If you feel that the 'aether' is not something one should take seriously and prefer to read about 'electroweak theory' then, to ease your thoughts as you begin to read the first of the selected fourteen papers, I quote from the opening three paragraphs of my 1983 paper entitled 'Planar Boundaries of the Space-Time Lattice' .
'Modern physical theory is tending to regard the vacuum medium as having structure somewhat analogous to that of crystalline materials. Thus we see WEISSKOPF  discussing quantum electroweak dynamics and asserting that the Higgs field implies that the vacuum has a certain fixed direction in isospace, namely that of the spinor associated with the Higgs field. WEISSKOPF states that the situation is like that of a ferromagnet, in which the direction in real space is determined as long as the energy transfers are smaller than the Curie energy.
This, of course, implies an ordered structure of the vacuum medium, a feature discussed at some length by REBBI  in an article entitled 'The lattice theory of quark confinement'. REBBI refers to a 1974 proposal by WILSON that QCD (Quantum Chromodynamics) should be formulated on a cubic lattice, an array that divides space and time into discrete points, but is essentially an approximation to real space-time. The advantage is that this allows calculations to be made that would otherwise be impossible.
This author, in collaboration with Dr. D. M. Eagles , has advocated the analysis of a vacuum structure and shown how a value of the fine-structure constant correct to about one part in a million can be determined by a cubic lattice model of the vacuum. Further research on this model has now shown the essential need for a particular boundary condition imposed upon a physical portrayal of the vacuum state expressed in terms of electrical charge. It is in view of the current interest in lattice theory as applied to the vacuum field system that it seems appropriate to draw attention to what has been, to the author at least, a rather elusive consideration.
 V. C. WEISSKOPF: Physics Today, v. 34-11, p.69 (1981)
 C. REBBI: Scientific American, v.248, p.36 (1983)
 H. ASPDEN and D. M. EAGLES: Physics Letters A, v. 41, p.423 (1972)."
This paper went on to explain why the storage of electric field energy in the vacuum (the aether) demands the presence of planar lattice boundaries, which implies a domain structure in space somewhat analogous to that found in ferromagnetic materials. The paper was written in 1983, a few weeks after I retired from my executive position with a multinational corporation to engage in a private research venture as a Visiting Senior Research Fellow at my local university. Some 29 years earlier I had parted from my Ph.D. research on magnetism at Trinity College, Cambridge to take up a career in industry, but it was that academic research background concerning ferromagnetism and its domain structure that led me to conceive the need for an aether that was similarly structured.

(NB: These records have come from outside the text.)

/-!
# T⁴ programme, node NE3 — census R26′, step 2d-δ (1∕2): THE SUPPLIER OVER `sfClass` WITHOUT THE (Π-REG) MAJORANT

Cell `pub-balaban-gaps` (track G2, seat `ne3`; writer prover-pub-balaban-gaps-ne3-g4-0, 2026-08-23), census `run/shared/lean/pub/pub-balaban-gaps/ne/NE3.md` §4 R26′ ∕ §10 F8.
= `SupplierB8SfClass.decomposedRepT_sfClass_of_landauRepB8Avg` (p352971 ✓) with the per-pair input `LocalSupMajorant L N (j+1) Z m Ĉ`, `m ≤ s₁ξ` (B11 Thm 1∕Prop 2 regularity
TYPE, asserted for nothing) DELETED: the two summed coarse sizes of `φ = QbarIter L (j+1) W Z` come from the remainder towers (`CoarseSizesFromTowersB8.coarseSizes_of_towers` over
`RemainderTowerB8`∕`RemainderL1FinalB8` — NO regularity of `Z`) and feed `SupplierB8LevelSizes.decomposedRepT_slicB8_of_landauRepB8Avg_sizes`; the global sup `‖φ‖ ≤ C₂s₁²` from
`QbarTowerB8.norm_adField_QbarIter_le` + level-`(j+1)` unitarity (class); the ℓ¹ tower's level-sum line from `NE7InteriorMinimiserDocking.radSum_family_le`.  NEW UNIFORM LINES
(letters, END style): `C0·(2α₀) ≤ 1∕3`, `8α₀ ≤ c2′`, `4s₁ ≤ c₃`, `16K·s₁ ≤ √(L²∕L^d)` (`K = C₁L²√(d(4L+1)^d)`), `K₁·(8∕3)(ε∕L²) ≤ (L∕L^d)∕2` (`K₁ = 16(d+1)(d+4)L²·Csup·d(2nbRad+1)^d`),
`(32K)²L^d ≤ P²L⁴`, `64K₁′L^d ≤ QL²` (`K₁′ = C₁L²d(4L+1)^d`), `2(c₁+c₂)P²s₁² ≤ 1∕2`; sizes with `C₂Ĉ ↦ P`, `C₂Ĉ² ↦ Q`.  Otherwise VERBATIM p352971.
CONTENT (0 sorry, no `def`): `radSum_classRadius_le`, **`decomposedRepT_sfClass_of_landauRepB8Avg_towers`**.  HONEST FRAMING: an implication on OUR objects; the F5 shape and
`LandauRepB8Avg` are OPEN for Bałaban's minimisers; NOTHING of Bałaban's is proved; **NE3 is NOT proved**; spine PROVED 0∕9; finite T⁴ rung (B)+1 — NOT continuum YM on ℝ⁴, NOT
infinite volume, NOT mass gap, NOT `BetaPertH`, NOT Clay.  PLACEMENT: `Summits/QuantumFields/BalabanUV/T4Continuum/Spine/NE3/`; imports accepted modules only; moves nothing.
-/

set_option autoImplicit false

open scoped BigOperators Matrix.Norms.L2Operator
open NormedSpace Finset

namespace Summit.QuantumFields.BalabanUV.T4Continuum.NE3.SupplierB8SfClassSizes

open Set
open Literature.MathematicalPhysics.QuantumFieldTheory.Balaban1983to89
open B7Prop1Explicit B7Prop2Explicit B7Prop3Flat MatrixLog
open T4AveragingDeficitWall (IsSkewDir IsUnitaryCfg SmallField vary curl curlSq dirSq dirL1 fhol Ad)
open T4AveragingDeficitWallBoundary (IsPeriodicCfg periodBox)
open AveragingDeficitPeriodicCounting (IsPeriodicDir)
open AveragingDeficitChartCalculus (cavg)
open AveragingDeficitMultiLevelPrep (cavgIter LevelSmall cavgIter_unitary_small)
open AveragingDeficitTwoLevelPrep (twoLevelSmall prop1Radius)
open BlockAveragePushDirGauge (gaugeDir)
open MinimalActionLevels (perWin)
open MinimalActionSandwich (admissible IsMinimiser)
open MinimalActionRate (Regular sfClass rescale_bavg_mem_sfClass)
open NE3EnergyShapes (IsUnitarySite IsPeriodicSite)
open NE3TangentCovariantTower (QbarIter)
open NE3EnergyWeightedShapes (energyNormW energyNormW_nonneg)
open NE3ProductPath (pathΓ)
open NE3ProductPathChartSlice (DecomposedRepT)
open NE3ResidualSliceRep (normalPart)
open NE3QbarIterCovLiftPrep (cruxC liftC liftC_nonneg)
open NE3RightInverseSolveLetters (thetaLoc)
open SpreadLift (loopRad)
open NE3.TangentProjectionSlicB8Class (levelSmall_family_background)
open NE3.SupplierB8SfClassPrep (DecomposedRepT.mono_sizes pdev_le_of_smallField exp_mul_sub_one_le psLine_of_levelSmall liftLetters_nonneg)
open NE3EnergyRateWSupOfEndpointChart (cavg_mem_admissible_sfClass)
open BlockAverageCurrent (smallField_gaugeAct)
open GaugeFieldPerturbation (norm_fhol_sub_one_le_of_smallField)
open NE3.PairLandauB8 (avgKernelGauges IsLandauB8 LandauRepB8)
open NE3.PairLandauB8Avg (LandauRepB8Avg slicB8)
open NE3.QbarTowerB8 (norm_adField_QbarIter_le)
open NE3.QbarDictionary (adField relPert_eq_expCfg_adField)
open AveragingDeficitTransport (norm_Ad_of_unitary)
open NE3.CoarseSizesFromTowersB8 (coarseSizes_of_towers)
open ReplicationRightInverseBound (radSum radSum_nonneg)
open BlockAverageVaryHolo (nbRad)
open NE3CovariantLineSumsError (Csup Csup_nonneg)
open ShellMeasureAverageProp4General (C1cov)
open NE7InteriorMinimiserDocking (radSum_family_le)
open NE3.LandauProjectionSupShape (LandauCorrectionSupB8)
open NE3.NormalPartB8LiftSup (exists_landauNormalPart_lift_sup)
open NE3.SupplierB8LevelSizes (decomposedRepT_slicB8_of_landauRepB8Avg_sizes)

noncomputable section

variable {d : ℕ} {n : Type*} [Fintype n] [DecidableEq n]

/-- At the class radius `x_j = ε∕(L^{j+1})²` (`L ≥ 2`, `0 ≤ ε`, `16·C₀·ε ≤ 3`): `radSum d L j x_j ≤ (8∕3)·ε∕L²` — k-free (`NE7InteriorMinimiserDocking.radSum_family_le`; level 0 by hand).
[folklore] -/
theorem radSum_classRadius_le {L : ℕ} (hL : 2 ≤ L) {ε : ℝ} (hε : 0 ≤ ε) (hε1 : 16 * C0 d * ε ≤ 3) :
    ∀ j : ℕ, radSum d L j (ε / ((L : ℝ) ^ (j + 1)) ^ 2) ≤ 8 / 3 * (ε / (L : ℝ) ^ 2)
  | 0 => by
      have h0 : 0 ≤ ε / (L : ℝ) ^ 2 := by positivity
      show ε / ((L : ℝ) ^ (0 + 1)) ^ 2 ≤ 8 / 3 * (ε / (L : ℝ) ^ 2)
      rw [Nat.zero_add, pow_one]
      linarith
  | j + 1 => (radSum_family_le (d := d) hL hε hε1 j).1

The chronological development of the papers, as reproduced and as listed in the following pages, reflects that circumstance by which I spent those 29 years away from the academic world, whilst still developing a scientific theory of such wide scope. It may also explain why this effort has proved such a struggle, but, then again, it might further explain why there has been such fruitful progress, because there were no peer-constraints affecting project funding and suppressing originality.
The time has, however, come when, some 13 years on from retirement from the business world, this consolidated presentation of my theory is warranted.